== What the task requires ==
Give back exactly the lines of the entries below from the line with "holds. [cite: LandsbergRessayre2017, Thm. 2.8] -/" to the line with "Hence LR17 Thm.", inclusive, and only those.

-------- Dataset extract --------

import Mathlib.NumberTheory.PrimeCounting
import Literature.Computability.AlgebraicComplexity.LRPencilOfMatrix
import Literature.Computability.AlgebraicComplexity.LRWeightCount
import Literature.Computability.AlgebraicComplexity.VonZurGathenRegularity
import Literature.Computability.AlgebraicComplexity.VonZurGathenSingPermHeight
import HarnessLib

/-!
# Landsberg–Ressayre, Thm. 2.8 — assembly: `lr_left_equivariant_lower` from regularity

Topic `Literature/Computability/AlgebraicComplexity`.  Final file of the bottom-up proof of the named
fact `lr_left_equivariant_lower` (`LandsbergRessayre.lean`; LR17 Thm. 2.8: an affine determinantal
representation of `perm_m`, `m ≥ 3`, equivariant for the left monomial symmetries has size
`n ≥ 2^m - 1`).  The chain of files is

`LandsbergRessayreNormalForm` (regularity, LR17 §3.3; von zur Gathen's theorem as the named fact
`vonzurGathen1987_perm_detRepr_rank`) → `LRCanonicalSubspaces` (canonical subspaces `𝒫_S`,
covariance, escape) → `GenericTorusGrading`, `LRTorusWeights`, `LRCanonicalWeights` (weights of one
generic torus element on `𝒫_S`, descent) → `LRWeightCount` (top weight, chain, count:
`TorusData.two_pow_sub_one_le_finrank`) → `LRPencilOfMatrix` (from matrices to the pencil) → here.

* `two_pow_sub_one_le_of_isRegular`: a REGULAR representation of ANY polynomial with an exact lift
  of every left monomial symmetry and an invertible member `Ã(v)` … — specialised here to `perm_m`:
  a regular, left-monomially-equivariant affine determinantal representation of `perm_m` (`m ≥ 1`)
  has size `≥ 2^m - 1` (LR17 Thm. 2.8 with regularity as hypothesis; LR obtain regularity from
  von zur Gathen, Lemma 3.2);
* `lr_left_equivariant_lower_of_vonzurGathen`: LR17 Thm. 2.8 (the tree's named fact) follows from
  von zur Gathen's regularity theorem (named fact `vonzurGathen1987_perm_detRepr_rank`);
* `lr_left_equivariant_lower_of_height_facts`: hence from the two height statements of
  `VonZurGathenRegularity.lean` to which that theorem has been reduced;
* `lr_left_equivariant_lower_holds`: the DISCHARGE of the named fact — both height statements are
  now proved in the tree (`VonZurGathenRegularityProofs.lean`: Eagon's theorem for the submaximal
  minors; `VonZurGathenSingPermHeight.lean`: vzG87 Lemma 2.3 by explicit chains of primes, and the
  unconditional `vonzurGathen1987_perm_detRepr_rank_holds`), so LR17 Thm. 2.8 holds outright.

The proof of LR17 Thm. 2.8 in the tree is thus complete and unconditional: regularity comes from
von zur Gathen's 1987 theorem exactly as in LR17 Lemma 3.2, while LR's use of Levi–Malcev
decompositions and central tori (LR17 §3.5, §6) is replaced by the canonical subspaces of
`LRCanonicalSubspaces.lean`.

## References

* J. M. Landsberg, N. Ressayre, *Permanent v. determinant: an exponential lower bound assuming
  symmetry and a potential path towards Valiant's conjecture*, Differential Geom. Appl. 55 (2017)
  146–166, arXiv:1508.05788: Thm. 2.8, Lemma 3.2, §6.
* J. von zur Gathen, *Permanent and determinant*, Linear Algebra Appl. 96 (1987) 87–100, Thm. 3.1.
-/

noncomputable section

namespace Literature.Computability.AlgebraicComplexity

open Matrix MvPolynomial Finset LRPencil
open scoped Kronecker

/-! ### LR17 Thm. 2.8 for regular representations -/

section Assembly

variable {m n : ℕ}

/-- From an exact lift of `g ⊗ 1` (`g` monomial): matrices `P, Q ∈ GL_n` with `P Λ = Λ Q` and
`Σ_i (g ⊗ 1)_{w i} A_i = P A_w Q⁻¹` for every variable `w` (LR17 Def. 1.3 on the constant and
linear parts). [cite: LandsbergRessayre2017, Def. 1.3] -/
theorem exists_matrix_lift {A : Matrix (Fin n) (Fin n) (MvPolynomial (Fin m × Fin m) ℂ)}
    {f : MvPolynomial (Fin m × Fin m) ℂ} (hA : IsEquivariantDetRepr (leftMonomialSubst ℂ m) f A)
    {M : GL (Fin m) ℂ} (hM : M ∈ monomialSubgroup ℂ m) :
    ∃ g h : GL (Fin n) ℂ, (g : Matrix (Fin n) (Fin n) ℂ) * constPart A = constPart A * (h : Matrix (Fin n) (Fin n) ℂ) ∧
      ∀ w, (∑ i, ((M : Matrix (Fin m) (Fin m) ℂ) ⊗ₖ (1 : Matrix (Fin m) (Fin m) ℂ)) w i • coeffMat A i) =
        (g : Matrix (Fin n) (Fin n) ℂ) * coeffMat A w * ((h⁻¹ : GL (Fin n) ℂ) : Matrix (Fin n) (Fin n) ℂ) := by
  obtain ⟨g, h, hgh, hΛ⟩ := hA.exists_lift_stabilising (kronecker_one_mem ℂ hM)
  refine ⟨g, h, hΛ, fun w => ?_⟩
  have e : coeffMat (Matrix.linSubstEntries (Matrix.GeneralLinearGroup.kronecker M (1 : GL (Fin m) ℂ)) A) w =
      coeffMat ((g : Matrix (Fin n) (Fin n) ℂ).map C * A *
        ((h⁻¹ : GL (Fin n) ℂ) : Matrix (Fin n) (Fin n) ℂ).map C) w := by rw [hgh]
  rwa [coeffMat_linSubstEntries _ _ hA.1.1, coe_kronecker_one, coeffMat_C_mul_mul_C] at e

/-- Right multiplication by `h` turns `X = g Y h⁻¹` into `g Y = X h`. [folklore] -/
theorem mul_eq_of_eq_mul_mul_inv {g h : GL (Fin n) ℂ} {X Y : Matrix (Fin n) (Fin n) ℂ}
    (e : X = (g : Matrix (Fin n) (Fin n) ℂ) * Y * ((h⁻¹ : GL (Fin n) ℂ) : Matrix (Fin n) (Fin n) ℂ)) :
    (g : Matrix (Fin n) (Fin n) ℂ) * Y = X * (h : Matrix (Fin n) (Fin n) ℂ) := by
  rw [e, Matrix.mul_assoc ((g : Matrix (Fin n) (Fin n) ℂ) * Y), ← Units.val_mul, inv_mul_cancel,
    Units.val_one, Matrix.mul_one]

/-- **LR17 Thm. 2.8 for regular representations** (elementary proof via canonical subspaces):
a REGULAR affine determinantal representation of `perm_m` (`m ≥ 1`) over `ℂ` which is equivariant
(exact lifts) for the left monomial symmetries has size `n ≥ 2^m - 1`.  LR deduce regularity
from von zur Gathen's theorem (Lemma 3.2); here it is a hypothesis. [cite: LandsbergRessayre2017, Thm. 2.8] -/
theorem two_pow_sub_one_le_of_isRegular (hm : 1 ≤ m)
    {A : Matrix (Fin n) (Fin n) (MvPolynomial (Fin m × Fin m) ℂ)}
    (hA : IsEquivariantDetRepr (leftMonomialSubst ℂ m) (perPoly (Fin m) ℂ) A)
    (hreg : IsRegularDetRepr (perPoly (Fin m) ℂ) A) : 2 ^ m - 1 ≤ n := by
  classical
  have haff : ∀ r c, (A r c).totalDegree ≤ 1 := hA.1.1
  have hdet : A.det = perPoly (Fin m) ℂ := hA.1.2
  set Λm : Matrix (Fin n) (Fin n) ℂ := constPart A with hΛm
  set Am : Fin m → Fin m → Matrix (Fin n) (Fin n) ℂ := fun k j => coeffMat A (k, j) with hAm
  -- the torus element `diag(2, 3, 5, …)` and its lift
  set p : Fin m → ℕ := fun i => Nat.nth Nat.Prime i with hpdef
  have hprime : ∀ i, (p i).Prime := fun i => Nat.prime_nth_prime _
  have hpinj : Function.Injective p := fun _ _ h =>
    Fin.ext (Nat.nth_injective Nat.infinite_setOf_prime h)
  have hp0 : ∀ i, ((fun i => (p i : ℂ)) i) ≠ 0 := fun i =>
    Nat.cast_ne_zero.2 (hprime i).ne_zero
  obtain ⟨g, h, hΛ, hw⟩ := exists_matrix_lift hA (diagUnit_mem ℂ (fun i => (p i : ℂ)) hp0)
  have hAt : ∀ k j, (g : Matrix (Fin n) (Fin n) ℂ) * Am k j =
      (p k : ℂ) • (Am ((1 : Equiv.Perm (Fin m)) k) j * (h : Matrix (Fin n) (Fin n) ℂ)) := by
    intro k j
    have e := hw (k, j)
    rw [coe_diagUnit, sum_kron_diagonal_smul] at e
    rw [mul_eq_of_eq_mul_mul_inv e, Matrix.smul_mul]
    rfl
  let L : Lift (Matrix.toLin' Λm) (fun k j => Matrix.toLin' (Am k j)) 1 (fun k => (p k : ℂ)) :=
    liftOfMatrices Λm Am 1 _ hp0 g h hΛ hAt
  -- the permutation lifts
  have hperm : ∀ σ : Equiv.Perm (Fin m),
      Nonempty (Lift (Matrix.toLin' Λm) (fun k j => Matrix.toLin' (Am k j)) σ fun _ => (1 : ℂ)) := by
    intro σ
    obtain ⟨g', h', hΛ', hw'⟩ := exists_matrix_lift hA (permUnit_mem ℂ σ)
    refine ⟨liftOfMatrices Λm Am σ _ (fun _ => one_ne_zero) g' h' hΛ' fun k j => ?_⟩
    have e := hw' (k, j)
    rw [coe_permUnit, sum_kron_permMatrix_smul] at e
    rw [mul_eq_of_eq_mul_mul_inv e, one_smul]
  -- regularity: the kernel of `Λ` is a line
  have hK : Module.finrank ℂ (LinearMap.ker (Matrix.toLin' Λm)) = 1 := by
    have h1 := LinearMap.finrank_range_add_finrank_ker (Matrix.toLin' Λm)
    rw [Module.finrank_fin_fun] at h1
    have h2 : Module.finrank ℂ (LinearMap.range (Matrix.toLin' Λm)) = n - 1 := by
      rw [Matrix.toLin'_apply']; exact hreg.2
    have hn : 1 ≤ n := by
      rcases Nat.eq_zero_or_pos n with h0 | h0
      · subst h0
        exfalso
        have h3 : A.det = 1 := Matrix.det_isEmpty
        have h4 := congrArg constantCoeff hdet
        rw [h3, constantCoeff_perPoly ℂ hm, map_one] at h4
        exact one_ne_zero h4
      · exact h0
    omega
  obtain ⟨γ₀, hγ₀, hker⟩ := exists_eigenvalue_of_finrank_ker_eq_one _ L.C L.map_ker_eq hK
  -- the torus datum
  let D : TorusData m (Fin n → ℂ) :=
    { Λ := Matrix.toLin' Λm, A := fun k j => Matrix.toLin' (Am k j), p := p,
      prime := hprime, p_inj := hpinj, L := L, γ₀ := γ₀, ker_le := hker, γ₀_ne := hγ₀ }
  -- an invertible member of the pencil: `Ã(1)`, of determinant `perm_m(1) = 1`
  have hgen : ∃ x : Fin m → Fin m → ℂ, Function.Injective (D.Λ + ∑ k, ∑ j, x k j • D.A k j) := by
    let v : Fin m × Fin m → ℂ := fun w => if w.1 = w.2 then 1 else 0
    refine ⟨fun k j => v (k, j), ?_⟩
    have hmat : D.Λ + ∑ k, ∑ j, v (k, j) • D.A k j = Matrix.toLin' (A.map (MvPolynomial.eval v)) := by
      show Matrix.toLin' Λm + ∑ k, ∑ j, v (k, j) • Matrix.toLin' (Am k j) = _
      rw [map_eval_eq A haff v, map_add, map_sum, Fintype.sum_prod_type]
      simp only [map_smul]
      rfl
    have hdetv : (A.map (MvPolynomial.eval v)).det ≠ 0 := by
      have e : (A.map (MvPolynomial.eval v)).det = MvPolynomial.eval v A.det := by
        rw [RingHom.map_det]; rfl
      rw [e, hdet, eval_perPoly]
      have hv1 : (Matrix.of fun i j : Fin m => v (i, j)) = 1 := by
        ext i j; simp [v, Matrix.one_apply]
      rw [hv1, Matrix.permanent_one]; exact one_ne_zero
    rw [hmat]
    have hunit : IsUnit (A.map (MvPolynomial.eval v)) :=
      (Matrix.isUnit_iff_isUnit_det _).2 (isUnit_iff_ne_zero.2 hdetv)
    intro x y hxy
    apply Matrix.mulVec_injective_iff_isUnit.2 hunit
    simpa [Matrix.toLin'_apply] using hxy
  have hmain := D.two_pow_sub_one_le_finrank hm hK hgen hperm
  rwa [Module.finrank_fin_fun] at hmain

/-- LR17 Thm. 2.8 follows from the regularity of all left-equivariant representations of `perm_m`,
`m ≥ 3`. [cite: LandsbergRessayre2017, Thm. 2.8] -/
theorem lr_left_equivariant_lower_of_regular
    (hreg : ∀ m : ℕ, 3 ≤ m → ∀ (n : ℕ) (A : Matrix (Fin n) (Fin n) (MvPolynomial (Fin m × Fin m) ℂ)),
      IsEquivariantDetRepr (leftMonomialSubst ℂ m) (perPoly (Fin m) ℂ) A →
        IsRegularDetRepr (perPoly (Fin m) ℂ) A) :
    lr_left_equivariant_lower := fun m hm n A hA =>
  two_pow_sub_one_le_of_isRegular (by omega) hA (hreg m hm n A hA)

/-- **LR17 Thm. 2.8 from von zur Gathen's theorem**: granted the named fact
`vonzurGathen1987_perm_detRepr_rank` (vzG87 Thm. 3.1: every determinantal representation of
`perm_m`, `m ≥ 3`, is regular — LR17 Lemma 3.2), the tree's named fact
`lr_left_equivariant_lower` holds. [cite: LandsbergRessayre2017, Thm. 2.8] -/
theorem lr_left_equivariant_lower_of_vonzurGathen (hvzg : vonzurGathen1987_perm_detRepr_rank) :
    lr_left_equivariant_lower :=
  lr_left_equivariant_lower_of_regular fun _ hm _ _ hA => hA.isRegular_perPoly hvzg hm

/-- Hence LR17 Thm. 2.8 from the two height statements of `VonZurGathenRegularity.lean`
(vzG87 Lemma 2.1 + fibre dimension, and vzG87 Lemma 2.3, in the language of heights).
[cite: LandsbergRessayre2017, Thm. 2.8] -/
theorem lr_left_equivariant_lower_of_height_facts
    (h2 : VonZurGathen.vonzurGathen1987_submaximalMinors_height)
    (h3 : VonZurGathen.vonzurGathen1987_singPerm_height) : lr_left_equivariant_lower :=
  lr_left_equivariant_lower_of_vonzurGathen
    (VonZurGathen.vonzurGathen1987_perm_detRepr_rank_of_height_facts h2 h3)

/-- **LR17 Thm. 2.8 (Landsberg–Ressayre) — DISCHARGED.**  Let `m ≥ 3` and let
`Ã : M_m(ℂ) → M_n(ℂ)` be an affine determinantal representation of `perm_m` (`perm_m = det ∘ Ã`)
that is equivariant with respect to the left monomial symmetries `x ↦ P_σ diag(c) x`
(`leftMonomialSubst ℂ m`, an exact lift of every element in the sense of LR17 Def. 1.2/1.3).  Then
`n ≥ 2^m - 1`.  Proof in the tree: regularity of `Ã` (von zur Gathen 1987, Thm. 3.1 — LR17
Lemma 3.2 — now the theorem `vonzurGathen1987_perm_detRepr_rank_holds`), then the weight count on
the canonical subspaces (`two_pow_sub_one_le_of_isRegular`, replacing LR17 §3.5–§6).
[cite: LandsbergRessayre2017, Thm. 2.8] -/
theorem lr_left_equivariant_lower_holds : lr_left_equivariant_lower :=
  lr_left_equivariant_lower_of_vonzurGathen vonzurGathen1987_perm_detRepr_rank_holds

end Assembly

end Literature.Computability.AlgebraicComplexity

--------

== Answer for this exercise ==
`lr_left_equivariant_lower` holds. [cite: LandsbergRessayre2017, Thm. 2.8] -/
theorem lr_left_equivariant_lower_of_vonzurGathen (hvzg : vonzurGathen1987_perm_detRepr_rank) :
    lr_left_equivariant_lower :=
  lr_left_equivariant_lower_of_regular fun _ hm _ _ hA => hA.isRegular_perPoly hvzg hm

/-- Hence LR17 Thm. 2.8 from the two height statements of `VonZurGathenRegularity.lean`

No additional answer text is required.